EXERCISE MATERIALS

/-! ## §5. Lemma 3.3: `T_n = σ_{n,0} + σ_{n,2}·ζ₂(3,¼)` -/

/-- The Riemann sums of `DB n` as the combination of those of `(t+k+¼)^{−i}`. [cite: Lai2025TwoAdicZeta, Lemma 3.3 (proof, first display)] -/
theorem volkenbornSum_DB (n N : ℕ) : volkenbornSum 2 (DB n) N =
    ∑ k ∈ range (n + 1), ∑ i ∈ (Icc 1 2 : Finset ℕ), ((coeffB n i k : ℚ) : ℚ_[2]) *
      volkenbornSum 2 (fun t : ℤ_[2] => ((t : ℚ_[2]) + k + 1 / 4) ^ (-(i : ℤ))) N := by
  set f : ℕ → ℕ → ℤ_[2] → ℚ_[2] := fun i k t => ((t : ℚ_[2]) + k + 1 / 4) ^ (-(i : ℤ)) with hf
  set G : ℕ → ℤ_[2] → ℚ_[2] := fun k t => ∑ i ∈ (Icc 1 2 : Finset ℕ),
    (fun (i : ℕ) (t : ℤ_[2]) => ((coeffB n i k : ℚ) : ℚ_[2]) • f i k t) i t with hG
  have hD : DB n = fun t => ∑ k ∈ range (n + 1), G k t := by
    funext t
    simp only [DB, hG, hf, smul_eq_mul]
  rw [hD, volkenbornSum_finset_sum]
  refine sum_congr rfl fun k _ => ?_
  rw [hG, volkenbornSum_finset_sum]
  refine sum_congr rfl fun i _ => ?_
  rw [volkenbornSum_smul, smul_eq_mul]

/-- **Lemma 3.3 (the limit), `s = 0`:** the Riemann sums of `B_n(t+¼)` converge `2`-adically to
`σ_{n,0} + σ_{n,2}·ζ₂(3,¼)` (termwise: `∫(t+k+¼)^{−i} = i4^iζ₂(i+1,¼) − iΣ_{ℓ<k}(ℓ+¼)^{−(i+1)}`; the `ζ₂(2,¼)` term carries
the coefficient `σ_{n,1} = 4Σ_k b_{n,1,k} = 0`). [cite: Lai2025TwoAdicZeta, Lemma 3.3 (T_n)] -/
theorem tendsto_volkenbornSum_DB (n : ℕ) :
    Tendsto (volkenbornSum 2 (DB n)) atTop
      (𝓝 (((sigma0 n : ℚ) : ℚ_[2]) + ((sigma2 n : ℚ) : ℚ_[2]) * padicHurwitzZeta 2 3 (4 : ℚ_[2])⁻¹)) := by
  -- termwise limits, indexed by `i ≥ 1` through `i = i' + 1`
  set A : ℕ → ℚ_[2] := fun i => (i : ℚ_[2]) * 4 ^ i * padicHurwitzZeta 2 (i + 1) (4 : ℚ_[2])⁻¹ with hA
  set Bs : ℕ → ℕ → ℚ_[2] := fun i k => ∑ ℓ ∈ range k, -(i : ℚ_[2]) * (((ℓ : ℚ_[2]) + 1 / 4) ^ (i + 1))⁻¹ with hBs
  have hterm : ∀ k : ℕ, ∀ i ∈ (Icc 1 2 : Finset ℕ),
      Tendsto (volkenbornSum 2 (fun t : ℤ_[2] => ((t : ℚ_[2]) + k + 1 / 4) ^ (-(i : ℤ)))) atTop (𝓝 (A i + Bs i k)) := by
    intro k i hi
    obtain ⟨i', rfl⟩ : ∃ i', i = i' + 1 := ⟨i - 1, by have := (mem_Icc.1 hi).1; omega⟩
    have h := tendsto_volkenbornSum_quarter_shift_zpow_neg i' k
    have e1 : (-(((i' + 1 : ℕ)) : ℤ)) = -((i' : ℤ) + 1) := by push_cast; ring
    have hval : ((i' : ℚ_[2]) + 1) * 4 ^ (i' + 1) * padicHurwitzZeta 2 (i' + 2) (4 : ℚ_[2])⁻¹ +
        ∑ ℓ ∈ range k, -((i' : ℚ_[2]) + 1) * (((ℓ : ℚ_[2]) + 1 / 4) ^ (i' + 2))⁻¹ = A (i' + 1) + Bs (i' + 1) k := by
      simp only [hA, hBs, show i' + 1 + 1 = i' + 2 from rfl]
      push_cast
      ring_nf
    rw [← hval]
    simp_rw [e1]
    exact h
  have hlim : Tendsto (volkenbornSum 2 (DB n)) atTop (𝓝 (∑ k ∈ range (n + 1), ∑ i ∈ (Icc 1 2 : Finset ℕ),
      ((coeffB n i k : ℚ) : ℚ_[2]) * (A i + Bs i k))) := by
    have h := tendsto_finsetSum (range (n + 1)) fun k (_ : k ∈ range (n + 1)) =>
      tendsto_finsetSum (Icc 1 2 : Finset ℕ) fun i (hi : i ∈ (Icc 1 2 : Finset ℕ)) =>
        (hterm k i hi).const_mul ((coeffB n i k : ℚ) : ℚ_[2])
    refine h.congr fun N => ?_
    rw [volkenbornSum_DB]
  -- evaluate the limit
  have hBsum : ∑ k ∈ range (n + 1), ∑ i ∈ (Icc 1 2 : Finset ℕ), ((coeffB n i k : ℚ) : ℚ_[2]) * Bs i k =
      ((sigma0 n : ℚ) : ℚ_[2]) := by
    rw [sigma0_eq]
    push_cast
    rw [← sum_neg_distrib]
    refine sum_congr rfl fun k _ => ?_
    simp only [hBs, mul_sum]
    rw [Finset.sum_comm, ← sum_neg_distrib]
    refine sum_congr rfl fun ℓ _ => ?_
    rw [← sum_neg_distrib]
    refine sum_congr rfl fun i _ => ?_
    ring
  have hAsum : ∑ k ∈ range (n + 1), ∑ i ∈ (Icc 1 2 : Finset ℕ), ((coeffB n i k : ℚ) : ℚ_[2]) * A i =
      ((sigma2 n : ℚ) : ℚ_[2]) * padicHurwitzZeta 2 3 (4 : ℚ_[2])⁻¹ := by
    rw [Finset.sum_comm]
    have hi : ∀ i ∈ (Icc 1 2 : Finset ℕ), ∑ k ∈ range (n + 1), ((coeffB n i k : ℚ) : ℚ_[2]) * A i =
        A i * (((∑ k ∈ range (n + 1), coeffB n i k : ℚ)) : ℚ_[2]) := by
      intro i _
      push_cast
      rw [mul_sum]
      exact sum_congr rfl fun k _ => by ring
    rw [sum_congr rfl hi, show (Icc 1 2 : Finset ℕ) = {1, 2} by decide, sum_insert (by decide), sum_singleton,
      sum_coeffB_one_eq_zero, hA, sigma2]
    push_cast
    ring
  have hval : ∑ k ∈ range (n + 1), ∑ i ∈ (Icc 1 2 : Finset ℕ), ((coeffB n i k : ℚ) : ℚ_[2]) * (A i + Bs i k) =
      ((sigma0 n : ℚ) : ℚ_[2]) + ((sigma2 n : ℚ) : ℚ_[2]) * padicHurwitzZeta 2 3 (4 : ℚ_[2])⁻¹ := by
    rw [← hAsum, ← hBsum, add_comm, ← sum_add_distrib]
    refine sum_congr rfl fun k _ => ?_
    rw [← sum_add_distrib]
    exact sum_congr rfl fun i _ => by ring
  rw [← hval]
  exact hlim
import Literature.Geometry.DiscreteGeometry.EnergyLinearProgrammingBound

/-!
# Certified LP lower bound for the inverse-square energy of 6 points on S³

Framing: lottery ticket; floor = certified bounds/negative ranges. Venture `PackingBounds` (cell
`pub-packcert`, seat `pub-packcert-energy`), energy-minimisation family, **certified (non-sharp)
row**.

**Theorem.** Every `6`-point configuration `C ⊂ S^3` of unit vectors of `ℝ^4` has `Σ_{x ≠ y ∈ C}
|x - y|^(-2) ≥ 12833/1000` (ordered pairs; `= 12.833000`). For comparison, an explicit rational
configuration (cell file results/upper_n4_N6_s2.json) has certified energy ≤ 13.000000000, so
12.833 ≤ min ≤ 13.0000000 (relative gap 1.28e-02); the LP bound is not sharp here.

Proof: the linear programming bound for energy
(`Literature.Geometry.DiscreteGeometry.EnergyLP.energy_ge`, Yudin 1992 / Cohn–Kumar 2007 Prop.
4.1) applied to an exact certificate `h = Σ_k α_k C_k^(1)` supported on `k ∈ [0, 1, 2]` — the
support of the numerically optimal truncated LP solution — and determined by double contact with
`t ↦ (2-2t)^(-1)` at the rational nodes `-1/8` (rounded tangency points of the LP optimum). All
`α_k ≥ 0`, and the kernel checks the polynomial identity `1 - (2 - 2t) h(t) = W(t) q(t)` with `W =
(t+1)·R²`, `R = Π (t - node)`, and `q ≥ 0` on `[-1, 1]` by an explicit Handelman (Bernstein) form
with nonnegative coefficients. The exact certified value is `6² α_0 - 6 h(1) = 12.833333333…` (a
rational with 2-digit numerator, in the cell's `certs/hs_n4_N6_s2.json`); the statement rounds it
down to `12833/1000`. The bound is NOT sharp and is within `2e-5` (relative) of the optimum of the
degree-`14` truncated LP; raising the degree can only improve it.

## References
* H. Cohn, A. Kumar, J. Amer. Math. Soc. 20 (2007) 99–148, Prop. 4.1. [`CohnKumar2006`]
* V. A. Yudin, Discrete Math. Appl. 3 (1993) 75–81. [`Yudin1993`]
-/

namespace Summit.Ventures.PackingBounds.Energy

open Finset Literature.Analysis.SpecialFunctions Literature.Geometry.DiscreteGeometry

open scoped Classical in
/-- **Certified LP lower bound `Σ_{x ≠ y} |x - y|^(-2) ≥ 12833/1000` for `6` points on `S^3`**
(not sharp). For comparison, an explicit rational configuration (cell file
results/upper_n4_N6_s2.json) has certified energy ≤ 13.000000000, so 12.833 ≤ min ≤ 13.0000000
(relative gap 1.28e-02); the LP bound is not sharp here. Certificate: support `[0, 1, 2]`,
double-contact nodes `-1/8`, exact rational Gegenbauer coefficients, kernel-checked
factorisation `1 - (2-2t)h = W·q`. [cite: CohnKumar2006, Proposition 4.1] -/
theorem riesz2_energy_dim4_card6_ge (C : Finset (EuclideanSpace ℝ (Fin 4)))
    (h1 : ∀ x ∈ C, ‖x‖ = 1) (hN : C.card = 6) :
    (12833 / 1000 : ℝ) ≤ ∑ x ∈ C, ∑ y ∈ C.erase x, (‖x - y‖ ^ 2)⁻¹ := by
  have hα : ∀ k : ℕ, (0 : ℝ) ≤ (fun k => match k with
        | 0 => 59 / 108 | 1 => 2 / 9 | 2 => 4 / 81 | _ => 0) k := by
    intro k
    dsimp only
    split <;> norm_num
  have hH : ∀ t : ℝ, -1 ≤ t → t < 1 →
      ∑ k ∈ range (2 + 1), (fun k => match k with
        | 0 => 59 / 108 | 1 => 2 / 9 | 2 => 4 / 81 | _ => 0) k *
          gegenbauerSum (1 : ℝ) k t ≤
        (fun r : ℝ => r⁻¹) (2 - 2 * t) := by
    intro t ht1 ht2
    have hsum : ∑ k ∈ range (2 + 1), (fun k => match k with
        | 0 => 59 / 108 | 1 => 2 / 9 | 2 => 4 / 81 | _ => 0) k *
          gegenbauerSum (1 : ℝ) k t =
        161 / 324 + 4 / 9 * t + 16 / 81 * t ^ 2 := by
      simp [Finset.sum_range_succ, gegenbauerSum, gegenbauerCoeff, Finset.prod_range_succ,
        Nat.factorial]
      ring
    rw [hsum]
    have hpos : (0 : ℝ) < 2 - 2 * t := by linarith
    have ht0 : (0 : ℝ) ≤ t + 1 := by linarith
    show _ ≤ (2 - 2 * t)⁻¹
    rw [inv_eq_one_div, le_div_iff₀ hpos]
    have hid : (161 / 324 + 4 / 9 * t + 16 / 81 * t ^ 2) * (2 - 2 * t) =
        1 - ((t + 1) * (1 / 8 + t) ^ 2) *
          (32 / 81) := by
      ring
    have hW : (0 : ℝ) ≤
          (t + 1) * (1 / 8 + t) ^ 2 :=
      (mul_nonneg ht0 (sq_nonneg _))
    have hq : (0 : ℝ) ≤
          32 / 81 := by
      norm_num
    rw [hid]
    nlinarith [mul_nonneg hW hq]
  have key := EnergyLP.energy_ge (n := 4) (μ := 1) (by norm_num) (by norm_num) 2
    (fun k => match k with
        | 0 => 59 / 108 | 1 => 2 / 9 | 2 => 4 / 81 | _ => 0)
    hα (fun r : ℝ => r⁻¹) hH C h1
  rw [hN] at key
  refine le_trans ?_ key
  norm_num [Finset.sum_range_succ, gegenbauerSum, gegenbauerCoeff, Finset.prod_range_succ,
    Nat.factorial]

end Summit.Ventures.PackingBounds.Energy
/-- **Volume of a lens** (Yuhjtman 2015, Formula 1 a), integrated form): for `‖z‖ = r > c > 0`
and `r - c ≤ w ≤ r + c`, `vol (B(z,c) ∩ B̄(0,w)) = (π/r) ∫_{r-c}^{w} v (c² - (v-r)²) dv`.
[cite: Yuhjtman2015, Formulas 1] -/
theorem volume_ball_inter_closedBall (hE : finrank ℝ E = 3) {z : E} {c w : ℝ} (hc : 0 < c)
    (hcz : c < ‖z‖) (hw1 : ‖z‖ - c ≤ w) (hw2 : w ≤ ‖z‖ + c) :
    volume (ball z c ∩ closedBall (0 : E) w) =
      ENNReal.ofReal (Real.pi * ((lensPrim ‖z‖ c w - lensPrim ‖z‖ c (‖z‖ - c)) / ‖z‖)) := by
  set r := ‖z‖ with hr_def
  have hr : 0 < r := hc.trans hcz
  have hu : ‖r⁻¹ • z‖ = 1 := by
    rw [norm_smul, norm_inv, Real.norm_eq_abs, abs_of_pos hr, ← hr_def, inv_mul_cancel₀ hr.ne']
  obtain ⟨b, hb⟩ := exists_orthonormalBasis_apply_two_eq hE hu
  have hz : z = r • b 2 := by rw [hb, smul_smul, mul_inv_cancel₀ hr.ne', one_smul]
  have hw : 0 ≤ w := le_trans (by linarith) hw1
  rw [hz, ball_inter_closedBall_eq_preimage b hc.le hw,
    (measurePreserving_coneCoord b).measure_preimage (measurableSet_lensProd r c w).nullMeasurableSet,
    volume_lensProd hc hcz hw1 hw2]

/-! ### The push-forward of Lebesgue measure on a ball under the norm -/

/-- The density `(π/r) v (c² - (v - r)²)` of the radius `‖y‖` for `y` uniform in `B(z, c)`,
`‖z‖ = r` (the area of the part of the sphere of radius `v` inside `B(z,c)`; Yuhjtman 2015,
Formula 1 b)). [cite: Yuhjtman2015, Formulas 1] -/
def lensDensity (r c v : ℝ) : ℝ := Real.pi / r * (v * (c ^ 2 - (v - r) ^ 2))

/-- The density is nonnegative for radii that occur. [folklore] -/
theorem lensDensity_nonneg {r c v : ℝ} (hr : 0 < r) (hv : 0 ≤ v) (h1 : r - c ≤ v)
    (h2 : v ≤ r + c) : 0 ≤ lensDensity r c v := by
  unfold lensDensity
  refine mul_nonneg (div_nonneg Real.pi_pos.le hr.le) (mul_nonneg hv ?_)
  have : -c ≤ v - r := by linarith
  have : v - r ≤ c := by linarith
  nlinarith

TASK DIRECTIONS
Beginning with the line that holds "unfold lensDensity", please return every line through the end of the data, exactly as written.

SOLUTION
  unfold lensDensity
  refine mul_nonneg (div_nonneg Real.pi_pos.le hr.le) (mul_nonneg hv ?_)
  have : -c ≤ v - r := by linarith
  have : v - r ≤ c := by linarith
  nlinarith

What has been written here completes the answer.